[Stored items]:

/-- **The witness `gK` has a constant-free circuit of size `gKSize` and formal degree `gKDeg`.** [cite: Burgisser2006, Def. 2.7] -/
theorem hasTauDeg₁_gK : HasTauDeg₁ (gK π) (gKSize π) (gKDeg π) := by
  unfold gK gKSize gKDeg
  have hY : HasTauDeg₁ (YSEL π) (6 * π.ℓ) (2 * π.ℓ + 1) :=
    hasTauDeg₁_selProd (fun t => HasTauDeg₁.X _) (fun t => HasTauDeg₁.X _)
  have hZ : HasTauDeg₁ (ZSEL π) (6 * π.μ) (2 * π.μ + 1) :=
    hasTauDeg₁_selProd (fun t => HasTauDeg₁.X _) (fun t => HasTauDeg₁.X _)
  exact ((((hasTauDeg₁_TERMSUM π).rename (ιD π)).mul hY).mul hZ).mono (by omega) (by omega)

namespace KData

variable (K : KData)

/-- **The witness family is in the PRINTED `VP⁰` (fan-in exactly two).** [cite: Burgisser2006, Def. 2.7] -/
theorem isExactVP0Family_g : IsExactVP0Family (σ := fun r => KoiranVars (Nat.unpair r).1 (Nat.unpair r).2 ⊕ Fin (K.u r)) K.g := by
  have hMp : IsPBounded fun r => K.M (Nat.unpair r).1 (Nat.unpair r).2 :=
    (isPBounded_iff_exists_polynomial_holds _).2 ⟨_, K.M_le⟩
  have hl : IsPBounded fun r => (Nat.unpair r).1 := IsPBounded.id.mono fun r => Nat.unpair_left_le r
  have hm : IsPBounded fun r => (Nat.unpair r).2 := IsPBounded.id.mono fun r => Nat.unpair_right_le r
  have hS : IsPBounded fun r => (Nat.unpair r).1 + (Nat.unpair r).2 + K.M (Nat.unpair r).1 (Nat.unpair r).2 + 1 :=
    IsPBounded.add_holds (IsPBounded.add_holds (IsPBounded.add_holds hl hm) hMp) (IsPBounded.const 1)
  refine IsExactVP0Family.of_hasTauDeg₁ ?_ (s := fun r => 80 * ((Nat.unpair r).1 + (Nat.unpair r).2 + K.M (Nat.unpair r).1 (Nat.unpair r).2 + 1) ^ 5)
    (d := fun r => 6 * ((Nat.unpair r).1 + (Nat.unpair r).2 + K.M (Nat.unpair r).1 (Nat.unpair r).2) + 14) ?_ ?_ fun r => ?_
  · exact (IsPBounded.mul_holds (IsPBounded.const 4) hS).mono fun r =>
      card_vars_le (Nat.unpair r).1 (Nat.unpair r).2 (K.M (Nat.unpair r).1 (Nat.unpair r).2)
  · exact IsPBounded.mul_holds (IsPBounded.const 80) (IsPBounded.pow_holds hS 5)
  · exact IsPBounded.add_holds (IsPBounded.mul_holds (IsPBounded.const 6)
      (IsPBounded.add_holds (IsPBounded.add_holds hl hm) hMp)) (IsPBounded.const 14)
  · exact ((hasTauDeg₁_gK (K.params (Nat.unpair r).1 (Nat.unpair r).2)).rename _).mono
      (gKSize_le (K.params _ _)) (gKDeg_le (K.params _ _))

/-- **The family `(G_{ℓ,μ})` is in the PRINTED `VNP⁰`** (fan-in exactly two; indexed by `r ↦ Nat.unpair r`). [cite: Burgisser2006, Def. 2.8 with Thm. 2.11] -/
theorem isExactVNP0Family_G : IsExactVNP0Family (σ := fun r => KoiranVars (Nat.unpair r).1 (Nat.unpair r).2)
    fun r => K.G (Nat.unpair r).1 (Nat.unpair r).2 :=
  ⟨K.u, K.g, K.isExactVP0Family_g, fun _ => (DefVNP.boolSum_rename_equiv (k := ℤ) _ _).symm⟩

end KData

end KoiranW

[The task]: Return, unchanged, the run of lines above that opens with the line containing "have hY : HasTauDeg₁" and closes with the line containing "hS).mono fun r =>". Include both.

[Solution]:
  have hY : HasTauDeg₁ (YSEL π) (6 * π.ℓ) (2 * π.ℓ + 1) :=
    hasTauDeg₁_selProd (fun t => HasTauDeg₁.X _) (fun t => HasTauDeg₁.X _)
  have hZ : HasTauDeg₁ (ZSEL π) (6 * π.μ) (2 * π.μ + 1) :=
    hasTauDeg₁_selProd (fun t => HasTauDeg₁.X _) (fun t => HasTauDeg₁.X _)
  exact ((((hasTauDeg₁_TERMSUM π).rename (ιD π)).mul hY).mul hZ).mono (by omega) (by omega)

namespace KData

variable (K : KData)

/-- **The witness family is in the PRINTED `VP⁰` (fan-in exactly two).** [cite: Burgisser2006, Def. 2.7] -/
theorem isExactVP0Family_g : IsExactVP0Family (σ := fun r => KoiranVars (Nat.unpair r).1 (Nat.unpair r).2 ⊕ Fin (K.u r)) K.g := by
  have hMp : IsPBounded fun r => K.M (Nat.unpair r).1 (Nat.unpair r).2 :=
    (isPBounded_iff_exists_polynomial_holds _).2 ⟨_, K.M_le⟩
  have hl : IsPBounded fun r => (Nat.unpair r).1 := IsPBounded.id.mono fun r => Nat.unpair_left_le r
  have hm : IsPBounded fun r => (Nat.unpair r).2 := IsPBounded.id.mono fun r => Nat.unpair_right_le r
  have hS : IsPBounded fun r => (Nat.unpair r).1 + (Nat.unpair r).2 + K.M (Nat.unpair r).1 (Nat.unpair r).2 + 1 :=
    IsPBounded.add_holds (IsPBounded.add_holds (IsPBounded.add_holds hl hm) hMp) (IsPBounded.const 1)
  refine IsExactVP0Family.of_hasTauDeg₁ ?_ (s := fun r => 80 * ((Nat.unpair r).1 + (Nat.unpair r).2 + K.M (Nat.unpair r).1 (Nat.unpair r).2 + 1) ^ 5)
    (d := fun r => 6 * ((Nat.unpair r).1 + (Nat.unpair r).2 + K.M (Nat.unpair r).1 (Nat.unpair r).2) + 14) ?_ ?_ fun r => ?_
  · exact (IsPBounded.mul_holds (IsPBounded.const 4) hS).mono fun r =>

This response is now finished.